• [What to produce]:
From the top of the entries below through the line containing "the triple /", return every line exactly as written, please, and stop there.

(Collected data entries)
:::
import Mathlib
import Summits.Ventures.PercRepro.PuncturedLYMTypeLiftFamily
import Summits.Ventures.PercRepro.PuncturedLYMCoHypMain

/-!
# PercRepro — (SP) FOR `2` PAIRWISE DISJOINT TRIPLES AND `4` PAIRWISE DISJOINT QUADRUPLES AT LEVEL `4`: COUNTING COORDINATES
(p10, gen 41)

The members are indexed by `Fin 6`: the first `2` are triples, the last `4` quadruples (`sz`). `cnt3 v a` / `cnt4 v a` count
the triple / quadruple coordinates of a type `a : Fin 6 → ℕ` equal to `v`; a sum over the coordinates grouped by (size, value)
(`sum_eq_cnt`), the counts add up to `2` / `4` (`cnt3_add`, `cnt4_add`), the coordinates add up to `Σ v · cnt` (`sum_coords`),
changing one coordinate moves the counts by indicators (`cnt3_update`, `cnt4_update`); the direction code of a member of size `s`
met in `v` points (`code`); `C(n, 4)`, `C(n, 5)` as polynomials at `n = m' + 5`; the trivial case of (SP) on at most `4` points.
Nothing here asserts (SP).
-/

namespace PercRepro.PuncturedLYM.Split.TypeLift.MixT2Q4

open Finset

/-- The member sizes: the first `2` members are triples, the other `4` quadruples. -/
def sz (i : Fin 6) : ℕ := if (i : ℕ) < 2 then 3 else 4

/-- Every member is a triple or a quadruple. -/
theorem sz_cases (i : Fin 6) : sz i = 3 ∨ sz i = 4 := by
  unfold sz; split_ifs <;> simp

/-- The triples. -/
theorem sz_of_lt {i : Fin 6} (h : (i : ℕ) < 2) : sz i = 3 := by unfold sz; rw [if_pos h]

/-- The quadruples. -/
theorem sz_of_ge {i : Fin 6} (h : ¬ (i : ℕ) < 2) : sz i = 4 := by unfold sz; rw [if_neg h]

/-- The index set of the triples. -/
def tri : Finset (Fin 6) := univ.filter (fun i => (i : ℕ) < 2)

/-- The index set of the quadruples. -/
def quad : Finset (Fin 6) := univ.filter (fun i => ¬ (i : ℕ) < 2)

/-- There are `2` triples. -/
theorem card_tri : tri.card = 2 := by decide

/-- There are `4` quadruples. -/
theorem card_quad : quad.card = 4 := by decide

/-- The sizes add up to `22`. -/
theorem sum_sz : ∑ i : Fin 6, sz i = 22 := by decide

/-- The number of triple coordinates equal to `v`. -/
def cnt3 (v : ℕ) (a : Fin 6 → ℕ) : ℕ := (tri.filter (fun i => a i = v)).card

/-- The number of quadruple coordinates equal to `v`. -/
def cnt4 (v : ℕ) (a : Fin 6 → ℕ) : ℕ := (quad.filter (fun i => a i = v)).card

/-- The direction code of a member of size `s` met in `v` points: `v` for triples, `3 + v` for quadruples (`7` is free). -/
def code (s v : ℕ) : ℕ := if s = 3 then v else 3 + v

/-- The code of a triple direction. -/
theorem code_three (v : ℕ) : code 3 v = v := by simp [code]

/-- The code of a quadruple direction. -/
theorem code_four (v : ℕ) : code 4 v = 3 + v := by simp [code]

/-- The triple coordinates of a type with `a i < sz i` lie in `range 3`. -/
theorem maps_tri (a : Fin 6 → ℕ) (ha : ∀ i, a i < sz i) : ∀ i ∈ tri, a i ∈ range 3 := fun i hi => mem_range.2 (by
  have := ha i; rw [sz_of_lt (mem_filter.1 hi).2] at this; exact this)

/-- The quadruple coordinates of a type with `a i < sz i` lie in `range 4`. -/
theorem maps_quad (a : Fin 6 → ℕ) (ha : ∀ i, a i < sz i) : ∀ i ∈ quad, a i ∈ range 4 := fun i hi => mem_range.2 (by
  have := ha i; rw [sz_of_ge (mem_filter.1 hi).2] at this; exact this)

/-- A sum over the coordinates of a type with `a i < sz i`, grouped by (size, value). -/
theorem sum_eq_cnt (a : Fin 6 → ℕ) (ha : ∀ i, a i < sz i) (g : ℕ → ℕ → ℚ) :
    ∑ i, g (sz i) (a i) = (cnt3 0 a : ℚ) * g 3 0 + (cnt3 1 a : ℚ) * g 3 1 + (cnt3 2 a : ℚ) * g 3 2 +
      ((cnt4 0 a : ℚ) * g 4 0 + (cnt4 1 a : ℚ) * g 4 1 + (cnt4 2 a : ℚ) * g 4 2 + (cnt4 3 a : ℚ) * g 4 3) := by
  rw [← sum_filter_add_sum_filter_not univ (fun i : Fin 6 => (i : ℕ) < 2)]
  congr 1
  · show ∑ i ∈ tri, g (sz i) (a i) = _
    rw [← sum_fiberwise_of_maps_to (maps_tri a ha)]
    have h : ∀ j ∈ range 3, ∑ i ∈ tri.filter (fun i => a i = j), g (sz i) (a i) = (cnt3 j a : ℚ) * g 3 j := by
      intro j _
      rw [sum_congr rfl (fun i hi => by rw [(mem_filter.1 hi).2, sz_of_lt (mem_filter.1 (mem_filter.1 hi).1).2]),
        sum_const, nsmul_eq_mul]
      rfl
    rw [sum_congr rfl h]
    simp [sum_range_succ]
  · show ∑ i ∈ quad, g (sz i) (a i) = _
    rw [← sum_fiberwise_of_maps_to (maps_quad a ha)]
    have h : ∀ j ∈ range 4, ∑ i ∈ quad.filter (fun i => a i = j), g (sz i) (a i) = (cnt4 j a : ℚ) * g 4 j := by
      intro j _
      rw [sum_congr rfl (fun i hi => by rw [(mem_filter.1 hi).2, sz_of_ge (mem_filter.1 (mem_filter.1 hi).1).2]),
        sum_const, nsmul_eq_mul]
      rfl
    rw [sum_congr rfl h]
    simp [sum_range_succ]

/-- The triple counts add up to `2`. -/
theorem cnt3_add (a : Fin 6 → ℕ) (ha : ∀ i, a i < sz i) : cnt3 0 a + cnt3 1 a + cnt3 2 a = 2 := by
  have h := card_eq_sum_card_fiberwise (maps_tri a ha)
  rw [card_tri] at h
  simp only [sum_range_succ, sum_range_zero, zero_add] at h
  unfold cnt3
  omega

/-- The quadruple counts add up to `4`. -/
theorem cnt4_add (a : Fin 6 → ℕ) (ha : ∀ i, a i < sz i) : cnt4 0 a + cnt4 1 a + cnt4 2 a + cnt4 3 a = 4 := by
  have h := card_eq_sum_card_fiberwise (maps_quad a ha)
  rw [card_quad] at h
  simp only [sum_range_succ, sum_range_zero, zero_add] at h
  unfold cnt4
  omega

/-- The sum of the coordinates is `Σ v · cnt`. -/
theorem sum_coords (a : Fin 6 → ℕ) (ha : ∀ i, a i < sz i) :
    ∑ i, a i = cnt3 1 a + 2 * cnt3 2 a + cnt4 1 a + 2 * cnt4 2 a + 3 * cnt4 3 a := by
  have h : ∑ i, ((a i : ℕ) : ℚ) = (cnt3 0 a : ℚ) * ((0 : ℕ) : ℚ) + (cnt3 1 a : ℚ) * ((1 : ℕ) : ℚ) + (cnt3 2 a : ℚ) * ((2 : ℕ) : ℚ) +
      ((cnt4 0 a : ℚ) * ((0 : ℕ) : ℚ) + (cnt4 1 a : ℚ) * ((1 : ℕ) : ℚ) + (cnt4 2 a : ℚ) * ((2 : ℕ) : ℚ) + (cnt4 3 a : ℚ) * ((3 : ℕ) : ℚ)) :=
    sum_eq_cnt a ha (fun _ v => (v : ℚ))
  have h' : ((∑ i, a i : ℕ) : ℚ) = ((cnt3 1 a + 2 * cnt3 2 a + cnt4 1 a + 2 * cnt4 2 a + 3 * cnt4 3 a : ℕ) : ℚ) := by
    push_cast
    rw [h]
    push_cast
    ring
  exact_mod_cast h'

/-- Changing one coordinate: the triple count of `v` moves by the indicators of the old and the new value. -/
theorem cnt3_update (v : ℕ) (a : Fin 6 → ℕ) (i : Fin 6) (x : ℕ) :
    cnt3 v (Function.update a i x) + (if (i : ℕ) < 2 ∧ a i = v then 1 else 0) =
      cnt3 v a + (if (i : ℕ) < 2 ∧ x = v then 1 else 0) := by
  unfold cnt3 tri
  rw [filter_filter, filter_filter, card_filter, card_filter, ← sum_erase_add _ _ (mem_univ i),
    ← sum_erase_add _ _ (mem_univ i)]
  have h : ∑ j ∈ univ.erase i, (if (j : ℕ) < 2 ∧ Function.update a i x j = v then 1 else 0) =
      ∑ j ∈ univ.erase i, (if (j : ℕ) < 2 ∧ a j = v then 1 else 0) := by
    refine sum_congr rfl (fun j hj => ?_)
    rw [Function.update_of_ne (mem_erase.1 hj).1]
  rw [h]
  simp only [Function.update_self]
  ring

/-- Changing one coordinate: the quadruple count of `v` moves by the indicators of the old and the new value. -/
theorem cnt4_update (v : ℕ) (a : Fin 6 → ℕ) (i : Fin 6) (x : ℕ) :
    cnt4 v (Function.update a i x) + (if ¬ (i : ℕ) < 2 ∧ a i = v then 1 else 0) =
      cnt4 v a + (if ¬ (i : ℕ) < 2 ∧ x = v then 1 else 0) := by
  unfold cnt4 quad
  rw [filter_filter, filter_filter, card_filter, card_filter, ← sum_erase_add _ _ (mem_univ i),
    ← sum_erase_add _ _ (mem_univ i)]
  have h : ∑ j ∈ univ.erase i, (if ¬ (j : ℕ) < 2 ∧ Function.update a i x j = v then 1 else 0) =
      ∑ j ∈ univ.erase i, (if ¬ (j : ℕ) < 2 ∧ a j = v then 1 else 0) := by
    refine sum_congr rfl (fun j hj => ?_)
    rw [Function.update_of_ne (mem_erase.1 hj).1]
  rw [h]
  simp only [Function.update_self]
  ring

/-! ### The cardinalities -/

/-- `C(n, 4)` as a polynomial, `n = m' + 5`. -/
theorem choose_l_cast (m' : ℕ) :
    (((m' + 5).choose 4 : ℕ) : ℚ) = ((m' : ℚ) + 5) * ((m' : ℚ) + 4) * ((m' : ℚ) + 3) * ((m' : ℚ) + 2) / 24 := by
  have h := Nat.descFactorial_eq_factorial_mul_choose (m' + 5) 4
  simp only [Nat.descFactorial_succ, Nat.descFactorial_zero, Nat.factorial, mul_one] at h
  rw [show m' + 5 - 3 = m' + 2 by omega, show m' + 5 - 2 = m' + 3 by omega, show m' + 5 - 1 = m' + 4 by omega, show m' + 5 - 0 = m' + 5 by omega] at h
  have h' := congrArg (fun x : ℕ => (x : ℚ)) h
  push_cast at h'
  linarith

/-- `C(n, 5)` as a polynomial, `n = m' + 5`. -/
theorem choose_l1_cast (m' : ℕ) :
    (((m' + 5).choose 5 : ℕ) : ℚ) = ((m' : ℚ) + 5) * ((m' : ℚ) + 4) * ((m' : ℚ) + 3) * ((m' : ℚ) + 2) * ((m' : ℚ) + 1) / 120 := by
  have h := Nat.descFactorial_eq_factorial_mul_choose (m' + 5) 5
  simp only [Nat.descFactorial_succ, Nat.descFactorial_zero, Nat.factorial, mul_one] at h
  rw [show m' + 5 - 4 = m' + 1 by omega, show m' + 5 - 3 = m' + 2 by omega, show m' + 5 - 2 = m' + 3 by omega, show m' + 5 - 1 = m' + 4 by omega, show m' + 5 - 0 = m' + 5 by omega] at h
  have h' := congrArg (fun x : ℕ => (x : ℚ)) h
  push_cast at h'
  linarith

section Trivial

variable {α : Type} [Fintype α]

/-- With at most `4` points there is no column, and (SP) holds for every `D`. -/
theorem puncturedNMP_of_card_le [DecidableEq α] (D : Finset (Finset α)) (hn : Fintype.card α ≤ 4) :
    PuncturedNMP 4 D := by
  intro 𝒜 _
  have h : levelAbove α 4 = ∅ := by
    unfold levelAbove
    rw [powersetCard_eq_empty, card_univ]
    omega
  rw [h, card_empty, mul_zero]
  exact Nat.zero_le _

end Trivial

end PercRepro.PuncturedLYM.Split.TypeLift.MixT2Q4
:::
• [Solution]:
import Mathlib
import Summits.Ventures.PercRepro.PuncturedLYMTypeLiftFamily
import Summits.Ventures.PercRepro.PuncturedLYMCoHypMain

/-!
# PercRepro — (SP) FOR `2` PAIRWISE DISJOINT TRIPLES AND `4` PAIRWISE DISJOINT QUADRUPLES AT LEVEL `4`: COUNTING COORDINATES
(p10, gen 41)

The members are indexed by `Fin 6`: the first `2` are triples, the last `4` quadruples (`sz`). `cnt3 v a` / `cnt4 v a` count
the triple / quadruple coordinates of a type `a : Fin 6 → ℕ` equal to `v`; a sum over the coordinates grouped by (size, value)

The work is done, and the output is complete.